The answers, however, do not respond to the duties of Google under last year’s FTC consent decree regarding the ill-fated launch of Google Buzz. the Electronic Privacy Information Center (EPIC) has sued to force the FTC to enforce the consent decree and thwart the new privacy policy.  The District Court is scheduled to hear the case in advance of the March 1, 2012 launch date.

According to EPIC’s Complaint, Google has violated a number of its consent decree obligations:

  • Misrepresenting the extent to which Google maintains privacy and confidentiality.
  • Misrepresenting the extent to which Google complies  with the U.S.-EU Safe Harbor Framework and data security obligations.
  • Providing adequate notice and consent to changes in Google privacy policies.

The critical commentary has been mixed, with some finding the changes a tempest in a teapot while other analysts expressing greater concern.

Perhaps most troubling is Google’s own set of comments:

So, here’s the real story:

  • You still have choice and control. You don’t need to log in to use many of our services, including Search, Maps and YouTube. If you are logged in, you can still edit or turn off your Search history, switch Gmail chat to “off the record,” control the way Google tailors ads to your interests, use Incognito mode on Chrome, or use any of the other privacy tools we offer.
  • We’re not collecting more data about you. Our new policy simply makes it clear that we use data to refine and improve your experience on Google — whichever products or services you use. This is something we have already been doing for a long time.
  • We’re making things simpler and we’re trying to be upfront about it. Period.
  • You can use as much or as little of Google as you want. For example, you can have a Google Account and choose to use Gmail, but not use Google+. Or you could keep your data separate with different accounts — for example, one for YouTube and another for Gmail.

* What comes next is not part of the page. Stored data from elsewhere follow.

/-!
# Route `RootDecompQuadraticDescent` (crux `DescentTwoQ`, stmt-KontsevichZagierPeriods-28994), lineage
`decomp-kz-lens-6` g11, piece P4: Zagier's ray representation of `D(z)` is ONE AFFINE MOVE away from a
`ℚ`-RATIONAL two-dimensional representation

For real algebraic `a`, `b` with `b > 0` put `N = a² + b²` (`= |z|²`, `z = a + ib`).  Zagier's ray
representation `KZ.rayDilogRep a b` of the Bloch–Wigner value `D(z)` (coordinates `(s, u)`, domain
`KZ.rayDilogDomain a b = {0 < s < 1, u strictly between 1 and N s²}`, integrand
`sgn(u − 1)·(−b)/(2u((1 − as)² + (bs)²))`) is NOT of Kontsevich–Zagier's literal rational shape when
`b ∉ ℚ` (e.g. `z = e^{iθ₇} = (−3 + √−7)/4`: an overall factor `√7`).  The single affine substitution

  `τ = (N s − a)/b`,  i.e.  `Φ(s, u) = ((N s − a)/b, u)`,  `|det DΦ| = N/b`,

uses `N((1 − as)² + (bs)²) = b²(1 + τ²) ` (`|1 − sz|² = |z|²·|s − z̄/N|²`) and turns the integrand into
the PARAMETER-FREE rational function

  `affIntegrand (τ, u) = sgn(u − 1)·(−1)/(2u(1 + τ²))`,

on the domain `affDomain a b = {0 < a + bτ < N, u strictly between 1 and (a + bτ)²/N}` (all the
dependence on `z` is in the domain, which is `ℚ`-semialgebraic because `a`, `b` are algebraic).  Main results:

* `rayAffine` — for algebraic `a`, `b`, `b > 0`: a representation `[affDomain a b, affIntegrand]` EXISTS and EVERY
  such representation is KZ-equivalent to `KZ.rayDilogRep a b` (one instance of rule (2)).
* `isRational_of_affDomain` — if moreover `N ≤ 1` (in particular on the unit circle), every representation
  `[affDomain a b, affIntegrand]` `IsRational`: the sheet `u > 1` is empty and the integrand is
  `1/(2u(1 + τ²)) = aeval 1 / aeval (2·X₁·(1 + X₀²))` on the domain.

Consequently (with the tree's Milnor bridge `milnorBridge : [T(z), t⁻³] ∼ KZ.rayDilogRep z.re z.im`, route
HyperbolicBloch) every Bloch–Wigner value `D(z)`, `z ∈ ℚ̄`, `|z| ≤ 1`, is the value of a `ℚ`-RATIONAL representation
of dimension `2` KZ-equivalent to the ideal tetrahedron `T(z)`; for `|z| = 1` this is the currency bridge from
hyperbolic/tetrahedral classes to the Clausen classes `Cl₂(θ)` of the weight-2 box (NODE g11 §11.3 P4), used for
Zagier's `Z₇` relation (`Z7TetraKZ.lean`).  The template of the proof is the tree's `stub_rayScale`
(`Theorems/HyperbolicBlochOffTetraSectorKernelStubRayScale.lean`).

References: D. Zagier, *The dilogarithm function* (2007), Ch. I §3; M. Kontsevich, D. Zagier, *Periods* (2001),
§1.1 ("one can replace 'rational' by 'algebraic' … by introducing more variables" — here no extra variable is
needed), §1.2 rule (2).
-/

noncomputable section

open Set MeasureTheory MvPolynomial
open Literature.NumberTheory.Transcendental
open Literature.ModelTheory.ExponentialFields (IsSemialgebraic isSemialgebraic_setOf_eval_lt)

namespace Summit.KontsevichZagierPeriods.RootDecompQuadraticDescent.RayAffine

/-! ## The target representation data -/

/-- The affine image of Zagier's ray domain: `0 < a + bτ < N` and `u` strictly between `1` and
`(a + bτ)²/N`, `N = a² + b²`. [cite: Zagier2007Dilogarithm, Ch. I §3] -/
def affDomain (a b : ℝ) : Set (Fin 2 → ℝ) :=
  {w | 0 < a + b * w 0 ∧ a + b * w 0 < a ^ 2 + b ^ 2 ∧
    ((1 < w 1 ∧ (a ^ 2 + b ^ 2) * w 1 < (a + b * w 0) ^ 2) ∨
      ((a + b * w 0) ^ 2 < (a ^ 2 + b ^ 2) * w 1 ∧ w 1 < 1))}

/-- The parameter-free rational integrand `sgn(u − 1)·(−1)/(2u(1 + τ²))`. [folklore] -/
def affIntegrand (w : Fin 2 → ℝ) : ℝ :=
  (if 1 < w 1 then (1 : ℝ) else -1) * (-1) / (2 * w 1 * (1 + w 0 ^ 2))

variable {a b : ℝ}

/-! ## Zagier's ray data (verbatim copies of `KZ.rayDilogDomain`, `KZ.rayDilogIntegrand` of
`Literature/…/KZRayDilog.lean`, so that this file elaborates against `KZCalculusProofs` alone; at composition
time `KZ.rayDilogRep a b ha hb` satisfies the two clauses by `rfl`) -/

/-- Zagier's ray domain `{0 < s < 1, u strictly between 1 and s²(a² + b²)}` (= `KZ.rayDilogDomain a b`).
[cite: Zagier2007Dilogarithm, Ch. I §3] -/
def rayDom (a b : ℝ) : Set (Fin 2 → ℝ) :=
  {w | 0 < w 0 ∧ w 0 < 1 ∧ ((1 < w 1 ∧ w 1 < w 0 ^ 2 * (a ^ 2 + b ^ 2)) ∨
    (w 0 ^ 2 * (a ^ 2 + b ^ 2) < w 1 ∧ w 1 < 1))}

/-- Zagier's ray integrand `sgn(u − 1)·(−b)/(2u((1 − sa)² + (sb)²))` (= `KZ.rayDilogIntegrand a b`).
[cite: Zagier2007Dilogarithm, Ch. I §3] -/
def rayInt (a b : ℝ) (w : Fin 2 → ℝ) : ℝ :=
  (if 1 < w 1 then (1 : ℝ) else -1) * (-b) / (2 * w 1 * ((1 - w 0 * a) ^ 2 + (w 0 * b) ^ 2))

/-- Points of the ray domain have positive second coordinate. [folklore] -/
theorem pos_of_mem_rayDom {a b : ℝ} {w : Fin 2 → ℝ} (hw : w ∈ rayDom a b) : 0 < w 1 := by
  rcases hw.2.2 with h | h
  · exact zero_lt_one.trans h.1
  · exact lt_of_le_of_lt (by positivity) h.1

/-- For `b ≠ 0` the denominator `(1 − sa)² + (sb)²` is positive. [folklore] -/
theorem ray_den_pos {a b : ℝ} (hb : b ≠ 0) (s : ℝ) : 0 < (1 - s * a) ^ 2 + (s * b) ^ 2 := by
  rcases eq_or_ne s 0 with rfl | hs
  · norm_num
  · have : 0 < (s * b) ^ 2 := by positivity
    nlinarith [sq_nonneg (1 - s * a)]

/-- The sign factor `sgn(u − 1)` is a `ℚ`-semialgebraic function on `ℝ²` (two constants glued along
`{1 < u}` and its complement; copy of `KZ.isSemialgebraicFunOn_rayDilogSign`). [folklore] -/
private theorem sign_isSemialgebraicFunOn :
    IsSemialgebraicFunOn ℚ (univ : Set (Fin 2 → ℝ)) (fun w => if 1 < w 1 then (1 : ℝ) else -1) := by
  have hP1 : IsSemialgebraic ℚ {w : Fin 2 → ℝ | 1 < w 1} := by
    simpa using isSemialgebraic_setOf_eval_lt (k := ℚ) (R := ℝ) 1 (X 1 : MvPolynomial (Fin 2) ℚ)
  have hf : IsSemialgebraicFunOn ℚ {w : Fin 2 → ℝ | 1 < w 1} (fun _ => (1 : ℝ)) := by
    simpa using isSemialgebraicFunOn_natCast hP1 1
  have hg : IsSemialgebraicFunOn ℚ {w : Fin 2 → ℝ | 1 < w 1}ᶜ (fun _ => (-1 : ℝ)) :=
    (isSemialgebraicFunOn_natCast hP1.compl 1).neg.congr fun w _ => by simp
  have h := IsSemialgebraicFunOn.union hf hg (F := fun w => if 1 < w 1 then (1 : ℝ) else -1)
    (fun w hw => by simp only [mem_setOf_eq] at hw; simp [hw])
    (fun w hw => by simp only [mem_compl_iff, mem_setOf_eq] at hw; simp [hw])
  rwa [union_compl_self] at h

/-! ## Algebra of the substitution -/

/-- Coordinates of `Φ(s, u) = ((N s − a)/b, u)`. [folklore] -/
theorem aff_apply (Φ : (Fin 2 → ℝ) → (Fin 2 → ℝ))
    (hΦ : ∀ w, Φ w = ![((a ^ 2 + b ^ 2) * w 0 - a) / b, w 1]) (w : Fin 2 → ℝ) :
    Φ w 0 = ((a ^ 2 + b ^ 2) * w 0 - a) / b ∧ Φ w 1 = w 1 := by
  rw [hΦ]
  simp

/-- `a + b·τ = N s` for `τ = (N s − a)/b`. [folklore] -/
theorem aff_lin (hb : b ≠ 0) (s : ℝ) : a + b * (((a ^ 2 + b ^ 2) * s - a) / b) = (a ^ 2 + b ^ 2) * s := by
  field_simp
  ring

/-- **The image of the ray domain under the substitution is `affDomain a b`.** [folklore] -/
theorem aff_image (Φ : (Fin 2 → ℝ) → (Fin 2 → ℝ))
    (hΦ : ∀ w, Φ w = ![((a ^ 2 + b ^ 2) * w 0 - a) / b, w 1]) (hb : 0 < b) :
    Φ '' rayDom a b = affDomain a b := by
  have hN : 0 < a ^ 2 + b ^ 2 := by positivity
  have hb' : b ≠ 0 := hb.ne'
  ext w
  constructor
  · rintro ⟨x, ⟨h0, h1, hsh⟩, rfl⟩
    obtain ⟨e0, e1⟩ := aff_apply Φ hΦ x
    simp only [affDomain, mem_setOf_eq, e0, e1, aff_lin hb']
    refine ⟨mul_pos hN h0, by nlinarith, ?_⟩
    rcases hsh with ⟨hu1, huV⟩ | ⟨hVu, hu1⟩
    · exact Or.inl ⟨hu1, by nlinarith⟩
    · exact Or.inr ⟨by nlinarith, hu1⟩
  · rintro ⟨h0, h1, hsh⟩
    refine ⟨![(a + b * w 0) / (a ^ 2 + b ^ 2), w 1], ?_, ?_⟩
    · simp only [rayDom, mem_setOf_eq, Matrix.cons_val_zero, Matrix.cons_val_one,
        Matrix.cons_val_fin_one]
      have hs : ((a + b * w 0) / (a ^ 2 + b ^ 2)) ^ 2 * (a ^ 2 + b ^ 2) =
          (a + b * w 0) ^ 2 / (a ^ 2 + b ^ 2) := by
        field_simp
      refine ⟨div_pos h0 hN, (div_lt_one hN).mpr h1, ?_⟩
      rw [hs]
      rcases hsh with ⟨hu1, hc⟩ | ⟨hc, hu1⟩
      · exact Or.inl ⟨hu1, (lt_div_iff₀ hN).mpr (by linarith [mul_comm (a ^ 2 + b ^ 2) (w 1)])⟩
      · exact Or.inr ⟨(div_lt_iff₀ hN).mpr (by linarith [mul_comm (a ^ 2 + b ^ 2) (w 1)]), hu1⟩
    · rw [hΦ]
      funext i
      fin_cases i
      · simp only [Fin.zero_eta, Fin.isValue, Matrix.cons_val_zero]
        field_simp
        ring
      · simp

/-- The substitution is injective (it is a bijective affine map of the plane). [folklore] -/
theorem aff_injOn (Φ : (Fin 2 → ℝ) → (Fin 2 → ℝ))
    (hΦ : ∀ w, Φ w = ![((a ^ 2 + b ^ 2) * w 0 - a) / b, w 1]) (hb : 0 < b) (σ : Set (Fin 2 → ℝ)) :
    InjOn Φ σ := by
  have hN : 0 < a ^ 2 + b ^ 2 := by positivity
  intro w _ w' _ h
  obtain ⟨e0, e1⟩ := aff_apply Φ hΦ w
  obtain ⟨e0', e1'⟩ := aff_apply Φ hΦ w'
  have h0 : Φ w 0 = Φ w' 0 := by rw [h]
  have h1 : Φ w 1 = Φ w' 1 := by rw [h]
  rw [e0, e0'] at h0
  rw [e1, e1'] at h1
  have h0' : (a ^ 2 + b ^ 2) * w 0 - a = (a ^ 2 + b ^ 2) * w' 0 - a := by
    have := congrArg (· * b) h0
    simpa [div_mul_cancel₀ _ hb.ne'] using this
  have hs : w 0 = w' 0 := by
    have : (a ^ 2 + b ^ 2) * w 0 = (a ^ 2 + b ^ 2) * w' 0 := by linarith
    exact mul_left_cancel₀ hN.ne' this
  funext i
  fin_cases i
  exacts [hs, h1]

/-! ## Semialgebraicity -/

/-- The substitution is a `ℚ`-semialgebraic map on every `ℚ`-semialgebraic set: its coordinates are
polynomials with real-algebraic coefficients. [cite: BochnakCosteRoy1998, §2.2] -/
theorem aff_isSemialgebraicMapOn (Φ : (Fin 2 → ℝ) → (Fin 2 → ℝ))
    (hΦ : ∀ w, Φ w = ![((a ^ 2 + b ^ 2) * w 0 - a) / b, w 1])
    (ha : IsAlgebraic ℚ a) (hb : IsAlgebraic ℚ b) {σ : Set (Fin 2 → ℝ)}
    (hσ : IsSemialgebraic ℚ σ) : IsSemialgebraicMapOn ℚ σ Φ := by
  have s0 : IsSemialgebraicFunOn ℚ σ (fun w => w 0) :=
    (isSemialgebraicFunOn_aeval hσ (X 0)).congr fun w _ => by simp
  have s1 : IsSemialgebraicFunOn ℚ σ (fun w => w 1) :=
    (isSemialgebraicFunOn_aeval hσ (X 1)).congr fun w _ => by simp
  have hN : IsAlgebraic ℚ (a ^ 2 + b ^ 2) := (ha.pow 2).add (hb.pow 2)
  have sN : IsSemialgebraicFunOn ℚ σ (fun _ => a ^ 2 + b ^ 2) :=
    isSemialgebraicFunOn_const_of_isAlgebraic hσ hN
  have sa : IsSemialgebraicFunOn ℚ σ (fun _ => a) := isSemialgebraicFunOn_const_of_isAlgebraic hσ ha
  have sb : IsSemialgebraicFunOn ℚ σ (fun _ => b⁻¹) :=
    isSemialgebraicFunOn_const_of_isAlgebraic hσ hb.inv
  have h0 : IsSemialgebraicFunOn ℚ σ (fun w => ((a ^ 2 + b ^ 2) * w 0 - a) / b) :=
    (IsSemialgebraicFunOn.mul_holds (IsSemialgebraicFunOn.sub_holds
      (IsSemialgebraicFunOn.mul_holds sN s0) sa) sb).congr fun w _ => by
        simp only [Pi.mul_apply, Pi.sub_apply, div_eq_mul_inv]
  refine IsSemialgebraicMapOn.of_forall hσ fun j => ?_
  fin_cases j
  · exact h0.congr fun w _ => by simp [(aff_apply Φ hΦ w).1]
  · exact s1.congr fun w _ => by simp [(aff_apply Φ hΦ w).2]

Privacy on Google requires turning its services off, operating in Incognito mode, creating multiple accounts or avoiding the products.  Google is increasingly transparent. It does not wish to provide privacy and will make private transactions increasingly difficult. That the data has always been collected is true; that Google can exploit it more effectively is perhaps the real story – and real danger.

The approach is the opposite of the FTC privacy-by-design imitative. Almost everything one does will be tracked. Suddenly search has become quite expensive.